Throughout each phase, she noted, students from underserved schools will be paired with students from overfunded schools in an effort to bridge the gap between them.

“I’ve been thinking about it a lot because one of the things I believe is that most problems with education come from access and not ability,” Wilson said. “And so with many things I do, I try to increase access and then bridge groups that have too many or too few resources.”

Wilson explained that as a Nigerian-born individual she was inspired to pursue this project in Nigeria, and she has thought about the gap between the privileged and underprivileged in the past.

“Kristin has voracious intellect, is deeply committed to public service, and approaches her classroom and community work with thoughtfulness and humility,” Whitman College Director of Studies Justin Lorts said. Lorts has worked closely with Wilson on a number of projects related to Whitman.

Lorts added that Wilson’s ReachOut project is an extension of the work that she has already done, and said that he believes it will be successful.

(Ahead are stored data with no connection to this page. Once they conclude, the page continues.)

import Summits.KontsevichZagierPeriods.KontsevichZagierPeriods.Theses.TorsionLogs
import Summits.KontsevichZagierPeriods.KontsevichZagierPeriods.Theorems.TorsionLogsNeronTorsionSector
import Summits.KontsevichZagierPeriods.KontsevichZagierPeriods.Theorems.TorsionLogsTorsionSectorCompleteReductions
import Literature.NumberTheory.Transcendental.KZKernelConjectureForms

/-!
# Line `NeronTorsionCoset` — crux `TorsionLogs.TorsionSectorComplete` (stmt-KontsevichZagierPeriods-14212)

Forward generator G1 (next rung), base `fwd2-rung-KontsevichZagierPeriods-01`, generation 10.
FLOOR (seed g1-KontsevichZagierPeriods-17981, PROVED): `Cruxes.NeronTorsionSector.Translation.stub_assembly :
Theses.TorsionLogs.NeronTorsionPrimitiveChain` — for a real curve `y² = f(x) = 4x³ − g₂x − g₃` over `ℚ̄ ∩ ℝ`,
`e₁ > 0` its largest root, and ONE real `N`-torsion point `S` of the identity component (`N·u_S = a·ω₁`,
`ρ = 1/2 − a/N = p/q`), an explicit chain of KZ moves realises `q²•[rI(S)] + p²•[rP] − c•[rB] ∈ KZ.relations`
(`rI(S)` = Néron triangle `∬_{e₁<x′<x<x_S} x′dx′dx/(√f√f)`, `rP` = first × second kind quadrant, `rB` = `dt/t` on `(1,B)`).

THE ONE MOVE of this rung (F1, hypothesis generalised — the BASE POINT of the torsion translation): in the floor the
translation by the torsion class is read off between the 2-torsion corner `T₁ = (e₁, 0)` and `S` (the Néron
triangle starts at the corner `e₁`; value `λ̃(u_S) − λ̃(ω₁/2) − (quadratic)`).  Here the base point becomes a FREE real
point `P = (x_P, −√f(x_P))`, `x_P ≥ e₁`, of the identity component — no torsion or order hypothesis on `P`.  With
`T := S + T₁ = (x_T, −√f(x_T))`, `(x_T − e₁)(x_S − e₁) = 3e₁² − g₂/4` (the real `q`-torsion point `u_T = (p/q)·ω₁`),
and `R := P + T`, `x_R = (√f(x_P) − √f(x_T))²/(4(x_P − x_T)²) − x_P − x_T` (chord formula), the TIED COSET ELEMENT

  `X(P) = q²•[rI(R)] − q²•[rI(P)] + (pq)•[rU(P)] + (p² − pq)•[rP] − c•[rB]`,
  `rU(P) = [(x_P,∞) × (e₁,∞), dx/√f(x) · (g₂x′+2g₃)dx′/(2x′²√f(x′))]` (value `η₁·u_P`: the η-CARRIER AT THE FREE POINT),

is a relation of the KZ move calculus whenever its value is `c·log B` (`NeronTorsionCoset`; members indexed by the
base abscissa `x_P ∈ [e₁, ∞)`).  THE BOUNDARY MEMBER `x_P = e₁` IS THE FLOOR: `P = T₁`, `R = S`
(`base_translate_eq`), `rI(P)` has EMPTY domain and `rU(P)` has the domain and integrand of `rP`, so that
`X(T₁) ≡ q²•[rI(S)] + p²•[rP] − c•[rB]` modulo a null representation and a congruent pair (`base_of_floor`, which
CONSUMES `stub_assembly`; F3 file `Lines/NeronTorsionCoset_special.lean`).

VALUE (why the tie is met with `B` real algebraic — checked numerically in the filing folder, `compute/coset_check.py` and
`compute/divpoly_check.py`, pure-python tanh–sinh quadrature, curve `(g₂,g₃) = (28,−24)`, `e₁ = 2`, torsion data
`(N,a) ∈ {(6,1),(5,1),(4,1),(5,2),(7,2)}` i.e. `q ∈ {3,10,4,10,14}`, base points `x_P ∈ {2.5, 3.3, 6, 15}`):
  `q²·rR.value − q²·rI.value + pq·rU.value + (p² − pq)·rP.value = log |ψ_q(P+T) / ψ_q(P)|`      (agreement ≤ 2·10⁻¹²),
`ψ_q` the `q`-division polynomial of `Y² = x³ − (g₂/4)x − g₃/4` evaluated at the real algebraic points `P+T`, `P`.
Mechanism of the value: with `λ̃(u) = −log|σ(u)| + η₁u²/(2ω₁)` (the archimedean Néron function, Silverman ATAEC VI
Thm 3.2) and the landed dictionary `I(X(u)) = λ̃(u) − λ̃(ω₁/2) − (η₁/(2ω₁))(ω₁/2 − u)²` (`TorsionLogs.RealSigma`),
the left side is `q²·(λ̃(u_P + u_T) − λ̃(u_P))` (the quadratic corrections produce exactly the η-carrier terms
`pq·η₁u_P + (p² − pq)·η₁ω₁/2` because `u_T = (p/q)ω₁`), and the multiplication formula
`λ([m]P) = m²λ(P) + log|ψ_m(P)| − ((m²−1)/12)·log|Δ|` (ATAEC VI Ex. 6.4(e)) at `m = q` for the two points `P` and
`P + T`, which have THE SAME multiple `[q](P+T) = [q]P`, gives `q²(λ(P+T) − λ(P)) = log|ψ_q(P+T)/ψ_q(P)|`.
So the value of `X(P)` is the logarithm of a real algebraic number although `I(x_P)`, `I(x_R)` and `η₁u_P` are
separately transcendental for non-torsion `P`: TORSION-TRANSLATION INVARIANCE OF THE NÉRON FUNCTION up to `log ℚ̄`
— the rung is non-vacuous exactly where one-point identities stop.  (Relation to line `NeronDistribution`, gen 5:
at the VALUE level `X(P)` is `−¼·(E_q(P+T) − E_q(P))` for its `[q]`-distribution elements plus one first-kind sheet
relation; as MOVE CHAINS the two lines differ — here only the 1-to-1 translation `τ_T` of the floor's calculus is
used, never the `q`-to-1 multiplication map and its sheet decomposition; the coset rung is the smallest step above
the floor and is implied by, but does not imply, the distribution rung.)

WHY THE FLOOR'S PROOF STOPS HERE (`Theorems/TorsionLogsNeronTorsionSectorAssemblyMain.lean`): the floor closes the
finite translation grid `x_k = X(kω₁/n)` — the ORBIT OF THE 2-TORSION CORNER — using (i) the corner slice at
`x_m = e₁` (`asmS2_corner`, needs `f e₁ = 0`), (ii) the fold at the corner (`asmX_fold`) and (iii) the reflection
symmetry `qv j = qv (n − j)` of the grid values (`chain_to_logClass … hper hsym`, `stub_periodSymmetry`).  The coset
`{u_P + k·u_T}` of a FREE point has NO reflection symmetry and NO corner: the column at `x_P` is a REGULAR column,
whose boundary class is the first × second kind rectangle `(x_P,∞) × (e₁,∞)` of TRANSCENDENTAL value `η₁u_P` — it can
neither be folded away (floor) nor identified with an algebraic residue (line `NeronTorsionTwoPoint`, second point
torsion): it must be CARRIED, as the term `(pq)•[rU(P)]`.  NEW IDEA: telescoping along the ASYMMETRIC orbit
`P, P+T, …, P+(q−1)T`, closed by periodicity alone (`q·u_T = p·ω₁`), the regular boundary column kept as an
η-carrier (stub `stub_cosetChain`); equivalently, the Miller loop of `G_T` read as KZ moves.

Composition: `NeronTorsionCoset_of : CosetChain → NeronTorsionCoset` (PROVED here: boundary member from the floor BY
NAME, interior members from the primitive stub by soundness + the landed interval-log calculus), the closure lemma
`closure_cosetTied_le_relations`, and the hypothesis-free `TorsionSectorComplete_of : TorsionSectorComplete` (the crux BY
NAME, `suffices key : CosetChain → CosetSectorComplete → TorsionSectorComplete from key stub_cosetChain
stub_cosetSectorComplete`; `CosetSectorComplete` is the declared conjecture-grade RESIDUAL, weaker than the crux).  ON-PATH (F4): `neronTorsionCoset_of_kontsevichZagierPeriods` (kernel form of the summit applied to
the tied element; no sorry; verbatim in `Lines/NeronTorsionCoset_onpath.lean`).
-/

namespace Summit.KontsevichZagierPeriods.KontsevichZagierPeriods.Cruxes.TorsionSectorComplete.NeronTorsionCoset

“The project will continue long after Kristin’s fellowship with ReachOut has ended and will help train a new generation of student leaders and materially improve the lives of the children involved in the program,” Lorts said.

After the year, Wilson plans on pursuing a masters program at Oxford. Her program will focus on literature.

Wilson has also interned at hospitals and clinics in Philadelphia and France. On campus, she has worked with ReachOut in helping underserved high school students to prepare for college. She is also a member of the Pace Council, a peer health advisor and chair of Whitman’s college council.

"We're very proud of the creativity, activism and passion already demonstrated by our newest Fellows," Freund said.

In addition to providing the ReachOut fellowship, ReachOut increases college awareness, provides literacy programs for disadvantaged high schools and sponsors an annual social entrepreneurship contest at Princeton.